How quantization works (simplified):
- Original weights: 32-bit floats (e.g., 0.472618)
- INT8: Map to 0–255, store metadata for rescaling
- On inference: decompress to FP16, compute, recompress
- Result: 4x smaller, minimal accuracy loss (Phi's training helps here)
Why Phi-4-mini tolerates quantization well: synthetic training data is cleaner, weights are more uniform, less catastrophic forgetting.
The 7-Weapon Concept
Raw inference is just the baseline. To make a convincing AI companion, you need:
- 1. Base Model (Phi-4-mini): Core reasoning
- 2. LoRA Adapters: Fine-tune for personality without retraining (merge in seconds)
- 3. Retrieval-Augmented Generation (RAG): Ground responses in user context (phone files, notes)
- 4. Monte Carlo Tree Search (MCTS): 50 sampled reasoning paths, pick best (slow but accurate)
- 5. Self-Play Refinement: Companion debates itself, picks winner response
- 6. Speculative Decoding: Draft fast, verify with main model (2-3x speedup)
- 7. KV Cache Management: Sliding window to keep context while staying under RAM
Only weapon #1 is implemented yet. Weapons 2-7 are the roadmap.
Local vs API: When to Use What
| Metric | Local (Phi-4-mini) | API (GPT-4) |
|---|---|---|
| Latency | ~100ms first token | ~500ms–2s |
| Cost per request | ~$0.00001 | ~$0.03 |
| Context limit | 4K–131K (tunable) | 128K (but costs scale) |
| Privacy | 100% on-device | Server-side (assumed deleted) |
| Reasoning quality | Good, single-pass | Excellent, multi-sample |
| Customization | Full control | Prompt engineering only |
Use local for: Real-time conversational UX, privacy-sensitive data, always-on companions, custom personalities, offline-first apps.
Use API for: Complex reasoning, user trust (GPT-4 is better known), one-off queries, when latency is acceptable.
The Gotchas
Memory leaks on older MLX versions: KV cache wasn't freed after inference. Upgrade to mlx>=0.16.0.
Model download size: ~8 GB download (INT4), takes 10 minutes on WiFi. Cache it locally.
No batching on M1: MLX doesn't efficiently batch multiple requests on unified memory.
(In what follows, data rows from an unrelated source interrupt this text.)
import Summits.FinalStateConjecture.FinalStateConjecture.Theses.SwallowTheDatum
import Literature.Geometry.Lorentzian.CauchyProblemCauchy
import Literature.Geometry.Lorentzian.CauchyProblemMGHDExistence
import Literature.Geometry.Lorentzian.DataEmbeddingConstraints
import Literature.Geometry.Lorentzian.DataEmbeddingNormalSmooth
import Literature.Geometry.Lorentzian.LeviCivitaProofs

/-!
# Route SwallowTheDatum · item `SubdataDevelopmentsEmbed` (stmt-FinalStateConjecture-10053) —
# the order-theoretic frame: reduction to the relative extension property

The route decl
`Summit.FinalStateConjecture.FinalStateConjecture.Theses.SwallowTheDatum.SubdataDevelopmentsEmbed`
reads: if `𝒟` is a MAXIMAL vacuum Cauchy development of the data `D` on `X` and `Φ : N → X` is a
smooth open embedding with injective differentials (`N` connected), then every vacuum Cauchy
development `𝒟'` of the pulled-back data `D.comap Φ` embeds into `𝒟` over `Φ` (a smooth,
time-orientation preserving, isometric open embedding `χ` with `χ ∘ ι' = ι ∘ Φ`). This is the
sub-data ("domain of dependence") half of Choquet-Bruhat–Geroch's theorem (Comm. Math. Phys. 14
(1969), Thm. 3; Hawking–Ellis 1973, §7.6; Sbierski, Ann. Henri Poincaré 17 (2016), Thm. 2.7–2.8 —
all printed for developments of the SAME data; the relative form is proved by the same
gluing-along-the-maximal-common-development and Hausdorff argument, Sbierski 2016, §3.2–3.3).

This file isolates the part of the statement that is pure order theory over the prelude
(`CauchyDevelopment.EmbedsInto` is a preorder: `EmbedsInto.refl`, `EmbedsInto.trans`;
maximality = every development embeds). Write `RelExt` for the **relative extension property**:
for every data set `D` on `X` admitting some vacuum Cauchy development, every `Φ` as above and
every vacuum Cauchy development `𝒟'` of `D.comap Φ`, there is SOME vacuum Cauchy development `𝒟₃`
of `D` into which `𝒟'` embeds over `Φ`. Then

* `subdataDevelopmentsEmbed_of_relative_extension` : `RelExt → SubdataDevelopmentsEmbed`
  (maximality of `𝒟` absorbs `𝒟₃`, and embeddings compose — `IsIsometricImmersion.comp`,
  `PreservesTimeOrientation.comp`, the timecone lemma);
* `relative_extension_of_subdataDevelopmentsEmbed` : conversely `SubdataDevelopmentsEmbed → RelExt`
  given that every data set admitting a vacuum Cauchy development admits a maximal one (the
  existence half of Choquet-Bruhat–Geroch, Thm. 3, in the form the converse needs; hypothesis
  `hmax`, not a named fact here);
* `subdataDevelopmentsEmbed_iff_relative_extension` : the equivalence under `hmax`.

So, over the prelude plus MGHD existence, the item is EQUIVALENT to `RelExt` — the relative form
of Sbierski's common-extension theorem (2016, Thm. 2.7) with the first development forgotten —
which is exactly what the gluing construction (maximal common globally hyperbolic development of
`𝒟'` and the domain of dependence of `ι(Φ N)` in a development of `D`; absence of corresponding
boundary points by local geometric uniqueness; Hausdorff quotient; Cauchy property of `ι(X)` in
the glued spacetime) has to deliver. No definition is introduced; nothing is restated as a fact.
-/

noncomputable section

open scoped Manifold ContDiff
open Function Topology

namespace Summit.FinalStateConjecture.FinalStateConjecture.Theorems

open Literature.Geometry.Lorentzian

/-- **Item `SubdataDevelopmentsEmbed` from the relative extension property.** If every vacuum
Cauchy development `𝒟'` of sub-data `D.comap Φ` (along a smooth open embedding `Φ : N → X` with
injective differentials, `N` connected) of a data set `D` that admits a vacuum Cauchy development
embeds over `Φ` into SOME vacuum Cauchy development `𝒟₃` of `D`, then it embeds into every MAXIMAL
one: `𝒟₃` embeds into the maximal `𝒟` by an embedding `ψ` with `ψ ∘ ι₃ = ι`
(`VacuumCauchyDevelopment.IsMaximal`), and `ψ ∘ χ` is again a smooth, time-orientation
preserving, isometric open embedding (`IsIsometricImmersion.comp`, `IsOpenEmbedding.comp`,
`PreservesTimeOrientation.comp`) with `(ψ ∘ χ) ∘ ι' = ψ ∘ ι₃ ∘ Φ = ι ∘ Φ`. Choquet-Bruhat–Geroch
1969, Thm. 3 (maximality), with Ringström 2009, Def. 16.5 (embeddings compose). -/
theorem subdataDevelopmentsEmbed_of_relative_extension
    (hrel : ∀ (X : Type) [TopologicalSpace X] [ChartedSpace E3 X] [IsManifold (𝓡 3) ∞ X]
      [T2Space X] [SecondCountableTopology X] [ConnectedSpace X] (D : InitialDataSet (𝓡 3) X),
      Nonempty (VacuumCauchyDevelopment D) →
      ∀ (N : Type) [TopologicalSpace N] [ChartedSpace E3 N] [IsManifold (𝓡 3) ∞ N]
      [ConnectedSpace N] (Φ : N → X) (hΦ : ContMDiff (𝓡 3) (𝓡 3) (∞ + 1) Φ)
      (hΦ' : ∀ u, Injective (mfderiv (𝓡 3) (𝓡 3) Φ u)), IsOpenEmbedding Φ →
      ∀ 𝒟' : VacuumCauchyDevelopment (D.comap Φ hΦ hΦ'),
      ∃ (𝒟₃ : VacuumCauchyDevelopment D) (χ : 𝒟'.carrier → 𝒟₃.carrier),
        ContMDiff (𝓡 4) (𝓡 4) ∞ χ ∧ IsOpenEmbedding χ ∧
          𝒟'.metric.IsIsometricImmersion 𝒟₃.metric.toPseudoRiemannianMetric χ ∧
          𝒟'.timeOrientation.PreservesTimeOrientation χ 𝒟₃.timeOrientation ∧
          χ ∘ 𝒟'.embed = 𝒟₃.embed ∘ Φ) :
    Summit.FinalStateConjecture.FinalStateConjecture.Theses.SwallowTheDatum.SubdataDevelopmentsEmbed := by
  unfold Theses.SwallowTheDatum.SubdataDevelopmentsEmbed
  intro X _ _ _ _ _ _ D 𝒟 hmax N _ _ _ _ Φ hΦ hΦ' hΦo 𝒟'
  obtain ⟨𝒟₃, χ, hχs, hχo, hχi, hχt, hχc⟩ := hrel X D ⟨𝒟⟩ N Φ hΦ hΦ' hΦo 𝒟'
  obtain ⟨ψ, hψs, hψo, hψi, hψt, hψc⟩ := hmax 𝒟₃
  refine ⟨ψ ∘ χ, hψs.comp hχs, hψo.comp hχo, hψi.comp hχi,
    hψt.comp hχt hψi.2 (hψs.mdifferentiable (by simp)) (hχs.mdifferentiable (by simp)), ?_⟩
  rw [comp_assoc, hχc, ← comp_assoc, hψc]

/-- **The relative extension property from item `SubdataDevelopmentsEmbed`, given MGHD
existence.** If every data set admitting a vacuum Cauchy development admits a maximal one
(hypothesis `hmax`: the existence half of Choquet-Bruhat–Geroch 1969, Thm. 3 / Sbierski 2016,
Thm. 2.8, for developable data) and `SubdataDevelopmentsEmbed` holds, then every vacuum Cauchy
development of sub-data `D.comap Φ` embeds over `Φ` into some vacuum Cauchy development of `D` —
namely into a maximal one. (The trivial direction; cf. Sbierski 2016, §2: "Theorem 2.8 clearly
implies Theorem 2.7".) -/
theorem relative_extension_of_subdataDevelopmentsEmbed
    (hmax : ∀ (X : Type) [TopologicalSpace X] [ChartedSpace E3 X] [IsManifold (𝓡 3) ∞ X]
      [T2Space X] [SecondCountableTopology X] [ConnectedSpace X] (D : InitialDataSet (𝓡 3) X),
      Nonempty (VacuumCauchyDevelopment D) → ∃ 𝒟 : VacuumCauchyDevelopment D, 𝒟.IsMaximal)
    (hS : Summit.FinalStateConjecture.FinalStateConjecture.Theses.SwallowTheDatum.SubdataDevelopmentsEmbed)
    (X : Type) [TopologicalSpace X] [ChartedSpace E3 X] [IsManifold (𝓡 3) ∞ X]
    [T2Space X] [SecondCountableTopology X] [ConnectedSpace X] (D : InitialDataSet (𝓡 3) X)
    (hD : Nonempty (VacuumCauchyDevelopment D))
    (N : Type) [TopologicalSpace N] [ChartedSpace E3 N] [IsManifold (𝓡 3) ∞ N]
    [ConnectedSpace N] (Φ : N → X) (hΦ : ContMDiff (𝓡 3) (𝓡 3) (∞ + 1) Φ)
    (hΦ' : ∀ u, Injective (mfderiv (𝓡 3) (𝓡 3) Φ u)) (hΦo : IsOpenEmbedding Φ)
    (𝒟' : VacuumCauchyDevelopment (D.comap Φ hΦ hΦ')) :
    ∃ (𝒟₃ : VacuumCauchyDevelopment D) (χ : 𝒟'.carrier → 𝒟₃.carrier),
      ContMDiff (𝓡 4) (𝓡 4) ∞ χ ∧ IsOpenEmbedding χ ∧
        𝒟'.metric.IsIsometricImmersion 𝒟₃.metric.toPseudoRiemannianMetric χ ∧
        𝒟'.timeOrientation.PreservesTimeOrientation χ 𝒟₃.timeOrientation ∧
        χ ∘ 𝒟'.embed = 𝒟₃.embed ∘ Φ := by
  obtain ⟨𝒟, h𝒟⟩ := hmax X D hD
  exact ⟨𝒟, hS X D 𝒟 h𝒟 N Φ hΦ hΦ' hΦo 𝒟'⟩

/-- **Over MGHD existence (for developable data), item `SubdataDevelopmentsEmbed` is EQUIVALENT to
the relative extension property** — the relative form of Sbierski's common-extension theorem
(2016, Thm. 2.7) with the first development forgotten: every vacuum Cauchy development of
sub-data of a developable data set embeds, over the sub-datum, into some vacuum Cauchy
development of the full data. This displays what an unconditional proof of the item owes beyond
MGHD existence: the relative gluing construction (Choquet-Bruhat–Geroch 1969, pp. 333–334;
Sbierski 2016, §3). -/
theorem subdataDevelopmentsEmbed_iff_relative_extension
    (hmax : ∀ (X : Type) [TopologicalSpace X] [ChartedSpace E3 X] [IsManifold (𝓡 3) ∞ X]
      [T2Space X] [SecondCountableTopology X] [ConnectedSpace X] (D : InitialDataSet (𝓡 3) X),
      Nonempty (VacuumCauchyDevelopment D) → ∃ 𝒟 : VacuumCauchyDevelopment D, 𝒟.IsMaximal) :
    Summit.FinalStateConjecture.FinalStateConjecture.Theses.SwallowTheDatum.SubdataDevelopmentsEmbed ↔
      ∀ (X : Type) [TopologicalSpace X] [ChartedSpace E3 X] [IsManifold (𝓡 3) ∞ X]
        [T2Space X] [SecondCountableTopology X] [ConnectedSpace X] (D : InitialDataSet (𝓡 3) X),
        Nonempty (VacuumCauchyDevelopment D) →
        ∀ (N : Type) [TopologicalSpace N] [ChartedSpace E3 N] [IsManifold (𝓡 3) ∞ N]
        [ConnectedSpace N] (Φ : N → X) (hΦ : ContMDiff (𝓡 3) (𝓡 3) (∞ + 1) Φ)
        (hΦ' : ∀ u, Injective (mfderiv (𝓡 3) (𝓡 3) Φ u)), IsOpenEmbedding Φ →
        ∀ 𝒟' : VacuumCauchyDevelopment (D.comap Φ hΦ hΦ'),
        ∃ (𝒟₃ : VacuumCauchyDevelopment D) (χ : 𝒟'.carrier → 𝒟₃.carrier),
          ContMDiff (𝓡 4) (𝓡 4) ∞ χ ∧ IsOpenEmbedding χ ∧
            𝒟'.metric.IsIsometricImmersion 𝒟₃.metric.toPseudoRiemannianMetric χ ∧
            𝒟'.timeOrientation.PreservesTimeOrientation χ 𝒟₃.timeOrientation ∧
            χ ∘ 𝒟'.embed = 𝒟₃.embed ∘ Φ :=
  ⟨fun hS X _ _ _ _ _ _ D hD N _ _ _ _ Φ hΦ hΦ' hΦo 𝒟' ↦
      relative_extension_of_subdataDevelopmentsEmbed hmax hS X D hD N Φ hΦ hΦ' hΦo 𝒟',
    subdataDevelopmentsEmbed_of_relative_extension⟩

/-! ### The same over the named fact `choquetBruhat_geroch_exists_mghd_cauchy` -/

/-- **MGHD existence for developable data, from the named fact.** Under
`choquetBruhat_geroch_exists_mghd_cauchy` (Choquet-Bruhat–Geroch 1969, Thm. 3, stated for smooth
solutions of the vacuum constraints) every data set admitting SOME vacuum Cauchy development
admits a maximal one: the data of a vacuum Cauchy development solve the constraints (Gauss and
Codazzi, `InitialDataSet.isVacuumConstraintSolution_of_dataEmbedding`, with the smoothness of the
normal `DataEmbedding.contMDiffAt_embed_normal`; the Levi-Civita hypothesis is the canonical
instance `PseudoRiemannianMetric.hasLeviCivita`). This is the hypothesis `hmax` of
`relative_extension_of_subdataDevelopmentsEmbed` discharged from the fact. -/
theorem exists_isMaximal_of_nonempty_of_choquetBruhatGeroch
    (h : choquetBruhat_geroch_exists_mghd_cauchy) (X : Type) [TopologicalSpace X]
    [ChartedSpace E3 X] [IsManifold (𝓡 3) ∞ X] [T2Space X] [SecondCountableTopology X]
    [ConnectedSpace X] (D : InitialDataSet (𝓡 3) X) (hD : Nonempty (VacuumCauchyDevelopment D)) :
    ∃ 𝒟 : VacuumCauchyDevelopment D, 𝒟.IsMaximal := by
  obtain ⟨𝒟₀⟩ := hD
  haveI := D.metric.hasLeviCivita
  exact h X D (InitialDataSet.isVacuumConstraintSolution_of_dataEmbedding 𝒟₀.toDataEmbedding
    𝒟₀.isVacuum fun x ↦ 𝒟₀.contMDiffAt_embed_normal x)

/-- **Over the named fact `choquetBruhat_geroch_exists_mghd_cauchy`, item `SubdataDevelopmentsEmbed`
is EQUIVALENT to the relative extension property** (`subdataDevelopmentsEmbed_iff_relative_extension`
with its MGHD-existence hypothesis discharged by
`exists_isMaximal_of_nonempty_of_choquetBruhatGeroch`). -/
theorem subdataDevelopmentsEmbed_iff_relative_extension_of_choquetBruhatGeroch
    (h : choquetBruhat_geroch_exists_mghd_cauchy) :
    Summit.FinalStateConjecture.FinalStateConjecture.Theses.SwallowTheDatum.SubdataDevelopmentsEmbed ↔
      ∀ (X : Type) [TopologicalSpace X] [ChartedSpace E3 X] [IsManifold (𝓡 3) ∞ X]
        [T2Space X] [SecondCountableTopology X] [ConnectedSpace X] (D : InitialDataSet (𝓡 3) X),
        Nonempty (VacuumCauchyDevelopment D) →
        ∀ (N : Type) [TopologicalSpace N] [ChartedSpace E3 N] [IsManifold (𝓡 3) ∞ N]
        [ConnectedSpace N] (Φ : N → X) (hΦ : ContMDiff (𝓡 3) (𝓡 3) (∞ + 1) Φ)
        (hΦ' : ∀ u, Injective (mfderiv (𝓡 3) (𝓡 3) Φ u)), IsOpenEmbedding Φ →
        ∀ 𝒟' : VacuumCauchyDevelopment (D.comap Φ hΦ hΦ'),
        ∃ (𝒟₃ : VacuumCauchyDevelopment D) (χ : 𝒟'.carrier → 𝒟₃.carrier),
          ContMDiff (𝓡 4) (𝓡 4) ∞ χ ∧ IsOpenEmbedding χ ∧
            𝒟'.metric.IsIsometricImmersion 𝒟₃.metric.toPseudoRiemannianMetric χ ∧
            𝒟'.timeOrientation.PreservesTimeOrientation χ 𝒟₃.timeOrientation ∧
            χ ∘ 𝒟'.embed = 𝒟₃.embed ∘ Φ :=
  subdataDevelopmentsEmbed_iff_relative_extension
    (exists_isMaximal_of_nonempty_of_choquetBruhatGeroch h)

end Summit.FinalStateConjecture.FinalStateConjecture.Theorems

end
One conversation at a time.
Context window exhaustion: 4K context fills fast. Implement aggressive summarization or sliding-window attention (not yet in MLX, coming soon).
Is It Worth It?
For AEON, yes. I control the UX, the personality, the privacy guarantees. No API dependency. Users get instant, offline-capable AI.
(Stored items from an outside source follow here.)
/-! ### The setting: a dominated system with uniform field and magnetisation bound -/

/-- The hypotheses shared by the summed bounds: `0 ≤ θ' ≤ θ`, a uniform ghost coupling `h̃ > 0` in
`θ'`, the magnetisations of `θ` at most `M`, and `h̃ ≤ 2M`. [cite: AizenmanFernandezJSP1986, §5.3, the setting of (5.50)–(5.51)] -/
structure DomSetting (G : SimpleGraph V) [G.LocallyFinite] (Λ : Finset V) (θ θ' : Sym2 (Option V) → ℝ) (hf M : ℝ) : Prop where
  nonneg : ∀ e, 0 ≤ θ e
  nonneg' : ∀ e, 0 ≤ θ' e
  le : ∀ e, θ' e ≤ θ e
  field_pos : 0 < hf
  field_eq : ∀ k ∈ Λ, θ' (ghostEdge k) = hf
  mag_le : ∀ v ∈ Λ, thetaCorr G Λ θ {v} ≤ M
  field_le : hf ≤ 2 * M

namespace DomSetting

variable {θ θ' : Sym2 (Option V) → ℝ} {hf M : ℝ} (H : DomSetting G Λ θ θ' hf M)
include H

/-- `M > 0`. [folklore] -/
theorem M_pos : 0 < M := by linarith [H.field_pos, H.field_le]

/-- `⟨σ_v⟩_{θ'} ≤ M`. [folklore] -/
theorem mag'_le {v : V} (hv : v ∈ Λ) : thetaCorr G Λ θ' {v} ≤ M :=
  (thetaCorr_mono H.nonneg' H.le (singleton_subset_iff.2 hv)).trans (H.mag_le v hv)

/-- `0 ≤ ⟨σ_v⟩_{θ'}`. [folklore] -/
theorem mag'_nonneg {v : V} (hv : v ∈ Λ) : 0 ≤ thetaCorr G Λ θ' {v} := thetaCorr_nonneg H.nonneg' (singleton_subset_iff.2 hv)

/-- `⟨σ_pσ_q⟩_{θ',h=0} ≤ ⟨σ_pσ_q⟩_{θ,h=0}`. [folklore] -/
theorem G'_le {p q : V} (hp : p ∈ Λ) (hq : q ∈ Λ) :
    thetaCorr G Λ (zeroField θ') ({p} ∆ {q}) ≤ thetaCorr G Λ (zeroField θ) ({p} ∆ {q}) :=
  thetaCorr_mono (zeroField_nonneg H.nonneg') (zeroField_mono H.le)
    (symmDiff_le_sup.trans (sup_le (singleton_subset_iff.2 hp) (singleton_subset_iff.2 hq)))

/-- `0 ≤ ⟨σ_pσ_q⟩_{h=0}`. [folklore] -/
theorem G_nonneg {p q : V} (hp : p ∈ Λ) (hq : q ∈ Λ) : 0 ≤ thetaCorr G Λ (zeroField θ) ({p} ∆ {q}) :=
  thetaCorr_nonneg (zeroField_nonneg H.nonneg) (symmDiff_le_sup.trans (sup_le (singleton_subset_iff.2 hp) (singleton_subset_iff.2 hq)))

/-- `0 ≤ ⟨σ_pσ_q⟩_{θ',h=0}`. [folklore] -/
theorem G'_nonneg {p q : V} (hp : p ∈ Λ) (hq : q ∈ Λ) : 0 ≤ thetaCorr G Λ (zeroField θ') ({p} ∆ {q}) :=
  thetaCorr_nonneg (zeroField_nonneg H.nonneg') (symmDiff_le_sup.trans (sup_le (singleton_subset_iff.2 hp) (singleton_subset_iff.2 hq)))

/-- `⟨σ_y;σ_a⟩_{θ'} ≥ 0`. [folklore] -/
theorem trunc'_nonneg {y a : V} (hy : y ∈ Λ) (ha : a ∈ Λ) :
    0 ≤ thetaCorr G Λ θ' ({y} ∆ {a}) - thetaCorr G Λ θ' {y} * thetaCorr G Λ θ' {a} :=
  thetaCorr_mul_le_symmDiff' H.nonneg' hy (singleton_subset_iff.2 ha)

/-- `⟨σ_y;σ_a⟩_{θ'} ≤ ⟨σ_yσ_a⟩_{θ,h=0}` (GHS domination, then monotonicity). [cite: AizenmanFernandezJSP1986, §4.3, Prop. 4.7, eq. (4.22)] -/
theorem trunc'_le_G {y a : V} (hy : y ∈ Λ) (ha : a ∈ Λ) :
    thetaCorr G Λ θ' ({y} ∆ {a}) - thetaCorr G Λ θ' {y} * thetaCorr G Λ θ' {a} ≤ thetaCorr G Λ (zeroField θ) ({y} ∆ {a}) :=
  (thetaCorr_pair_sub_mul_le_zeroField H.nonneg' hy ha).trans (H.G'_le hy ha)

/-- **The summed GHS bound**: `∑_y ⟨σ_y;σ_a⟩_{θ'} ≤ M/h̃`. [cite: FernandezFrohlichSokalSpringer1992, eq. (12.163), p. 262] -/
theorem sum_trunc'_le {a : V} (ha : a ∈ Λ) :
    ∑ y ∈ Λ, (thetaCorr G Λ θ' ({y} ∆ {a}) - thetaCorr G Λ θ' {y} * thetaCorr G Λ θ' {a}) ≤ M / hf := by
  -- the tree's weak GHS inequality `∑_z θ'_{z,g} ⟨σ_a;σ_z⟩ ≤ ⟨σ_a⟩` with the uniform field `θ'_{z,g} = h̃`
  have h := thetaCorr_sum_field_trunc_le (G := G) (Λ := Λ) H.nonneg' ha
  have h' : hf * ∑ y ∈ Λ, (thetaCorr G Λ θ' ({y} ∆ {a}) - thetaCorr G Λ θ' {y} * thetaCorr G Λ θ' {a}) ≤
      thetaCorr G Λ θ' {a} := by
    rw [mul_sum]
    calc _ = ∑ z ∈ Λ, θ' (ghostEdge z) * (thetaCorr G Λ θ' ({a} ∆ {z}) - thetaCorr G Λ θ' {a} * thetaCorr G Λ θ' {z}) :=
          sum_congr rfl fun z hz => by rw [H.field_eq z hz, symmDiff_comm, mul_comm (thetaCorr G Λ θ' {z})]
      _ ≤ _ := h
  rw [le_div_iff₀ H.field_pos, mul_comm]
  exact h'.trans (H.mag'_le ha)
For a startup MVP? Probably not yet. GPT-4 API is faster to ship, easier to debug, and the quality difference matters when your metric is user retention.
But in 6 months? Every mobile app will have an on-device LLM layer. The cost of API calls will become unacceptable. Phi-4-mini (or its successors) will be the default.
Start experimenting now. The era of shipping LLMs to the edge is here.